Pros and cons of decentralised cryptocurrency markets
Secure. A major benefit of a decentralised market exchange is that there is almost 0% chance of hackers infiltrating the system and stealing your funds, or any other security risks.
Buyers retain total control. When buying through a decentralised exchange, you retain control of your private keys, rather than relinquishing them to a third-party. Trading is made directly from a personal wallet or cold storage device.
Greater diversity. You can access, buy, trade, and sell a greater number of coins using a decentralised market than a centralised one. Some centralised markets may only allow you to trade popular coins, such as ethereum or bitcoin, but decentralised markets offer full access to all available coins.
Low/no fees. Decentralised markets charge minimal or no fees for their services.
Lack of liquidity. Because these markets are lesser-known and lesser-used, they often lack sufficient liquidity to trade effectively.
Have centralised components. While in theory decentralised markets are “impossible” to hack, this is often not in fact the case, because many of them have centralised components, which could pose the same issues as centralised markets.

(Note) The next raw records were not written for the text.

/-!
# (J2), FIELD–FIELD BLOCK, paired with a source of BLOCK-CONSTANT codifferential: the step residual reproduces the source —
# `Σ_{(b,w)} a(b,w)·(bhKStep (j+1) ∘ KInvStep Lc (j+1))(x, w; inl κ, inl b) = a(κ, x)` (no gauge term for such sources)
# (β sub-cell, row BETA-an2 = BINDER-OWNERS row D1, gen 15; leaf L1.c-ff of `gen15/SKELETON-D1-hR.v2.1.md`, in the form (J3) consumes)

HONEST FRAMING (cell charter, verbatim): «discharging BetaPertH makes Balaban's UV stability UNCONDITIONAL — a real
constructive-QFT result; it is NOT the continuum limit and NOT the Clay problem.»  DERIVED cell leaf (pub-balaban β sub-cell, lane
an2 gen 15); no statement of Bałaban's papers is typed here, no `[cite:]` tag, no `Prop` fact; it instantiates no binder of the
β-function wall by itself.  NOT `BetaPertH`; NOT continuum; NOT Clay.

## The mechanism (`M := Lc^{j+1}`, `N := Lc^{j+2} = M·Lc`; [folklore] throughout)

The field–field block of the step residual is NOT `1` entry by entry (a single covariance column carries a gauge multiplier); what the
absorption (J3) needs is its action on the ROWS of `Π_bm`, whose codifferential is block-constant (`GaugeMultiplierBlockMean`).  For a finite
fine source `F` whose codifferential is block-constant at BOTH levels `M` and `N` the gauge multipliers of the covariance fields
`U_N = Σ F Γ_N`, `U_M = Σ F Γ_M` vanish (`McolSum_eq_zero_of_isBlockConst`), an5's two-level decomposition holds WITHOUT gauge term
(§1 `GcolSum_decomposition_of_isBlockConst`, an5's `GcolSum_decomposition` with the co-closedness hypothesis weakened — same pairing proof),
and differentiating it (`d*d`, §2) + the adjoint semigroup law + injectivity of `𝒬_Mᵀ` (`StepResidualFM`) give the step-lattice identity
§3 **`wΦ_M ⋆ (𝒬_M U_N) = 𝒬_{Lc}ᵀ Φ^{U_N} − Φ^{U_M}`**.  §4 reads the field–field row action of `bhKStep (j+1) ∘ KInvStep Lc (j+1)` against a
step-lattice source `a` as exactly `M^{d+2}·[(wΦ_M ⋆ 𝒬_M U_N) − 𝒬_{Lc}ᵀ Φ^{U_N}]` for the LIFTED fine source `F = M^{−(d+2)}·𝒬_Mᵀ a`
(the column legs of `dec`), whose codifferential is automatically `M`-block-constant and is `N`-block-constant iff `codiff₁ a` is
`Lc`-block-constant; the surviving `−M^{d+2}·Φ^{U_M}` is `+Σ a·𝒬_M ℋ_M = a` (`GamΦ_eq_neg_wH`, `contourSum_Hcol`):
**`sum_mul_comp_bhKStep_KInvStep_inl_inl`**.  NOT the entrywise (ff) block; exactly what (J3) uses.  All declarations `[folklore]`;
axioms standard.  Provenance: b2b-balaban β sub-cell, unit beta-an2 gen 15, 2026-08-20 (v1); §1 is ADAPTED from an5's
`ResolventComposition.GcolSum_decomposition` (proof copied with one hypothesis swapped; credited); over `StepResidualFM`, `GaugeMultiplierBlockMean`
BY NAME; no existing file touched.
-/

open Finset
open scoped BigOperators
open Literature.Probability.LatticeModels (TorusSite Torus.proj Torus.proj_apply)
open Literature.MathematicalPhysics.QuantumFieldTheory
open Literature.MathematicalPhysics.QuantumFieldTheory.Balaban1983to89
open Literature.MathematicalPhysics.QuantumFieldTheory.Balaban1983to89.Beta
open B12Sec2to5 (l1 l1_nonneg Decay510)
open ExpKernelCalculus (MKer Decays comp)
open AffineAveraging (Form0 Form1 Form2 box toSite unitVec unitVec_apply dz curv curvAdj codiff₁ contourSum blockSum)
open AffineReproduction (contourSumAdj IsBlockConst)
open KKTFluctuationKernel (delta1 delta1_apply Gam GamΦ GamM Gam_Q GamM_M)
open KKTFluctuationEnergy (lip0 lip1 lip2 lip2_comm lip1_add lip1_curvAdj lip1_dz lip0_codiff₁ lip1_contourSumAdj abs_contourSumAdj_le
  abs_dz_le abs_codiff₁_le summable_dz summable_codiff₁ summable_curv summable_mul_of_bdd summable_mul_of_bdd' contourSumAdj_eq
  tsum_mul_eq_zero_of_blockConst Gcol Mcol Φcol δcol curvAdj_curv_Gcol Gcol_bdd_summable Mcol_bdd_summable Φcol_bdd GcolSum)
open KKTFluctuationUnique (abs_le_of_decay510)
open DecimatedMomentLimit (summable_of_decay510)
open KernelSpecInstance (wH wΦ decay_wΦ opEL hasSum_curv hasSum_curvAdj op₁₁_superpos)
open LatticeForm (quo)
open OneStepResolventKernel (Fib KInv KInv_inl_inl KInv_inr_inl_coarse KInv_inr_inr_coarse quo_zsmul eq_zsmul_quo_of_proj proj_zsmul)
open OneStepKernelFamily (KInvStep dec legSet legW legPt LegIdx)
open StepDriftWitness (sum_LegIdx_eq_contourSum)
open ResolventComposition (δSum McolSum ΦcolSum curvAdj_curv_GcolSum GcolSum_bdd_summable isBlockConst_GcolSum lip1_Gcol_δSum
  abs_δSum_le isBlockConst_of_mul GamΦ_eq_neg_wH codiff₁_contourSumAdj Hcol Hcol_apply HΦcol HΦcol_apply contourSum_Hcol
  curvAdj_curv_Hcol Hcol_bdd_summable HΦcol_bdd KInvStep_inl_inr contourSum_mul wH_reproduction summable_wH_sub_zsmul zsmul_pow_succ
  exists_abs_KInvStep_le)
open ResolventCompositionStepB (abs_contourSum_le)
open BalabanCompositeJets (summable_contourSum)
open BalabanStepJetsSucc (E2 wVH)
open Summit.QuantumFields.BalabanUV.Beta.TameKernelCalculus
open Summit.QuantumFields.BalabanUV.Beta.AxialDressingRooted (KInvStep_inr_off' one_le_of_neZero)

Experienced buyers only. Only people with a good understanding of cryptocurrency trading ought to attempt to make purchases via a decentralised market exchange. They have complex user interfaces, which can be confusing for new traders.
Less features available. Orders on decentralised exchanges tend to take longer, and the platforms themselves offer less features than centralised markets.
Whether you are looking to buy crypto on a centralised or a decentralised exchange, it’s good to do your research on as many options as possible prior to making a purchase by comparing exchange platforms.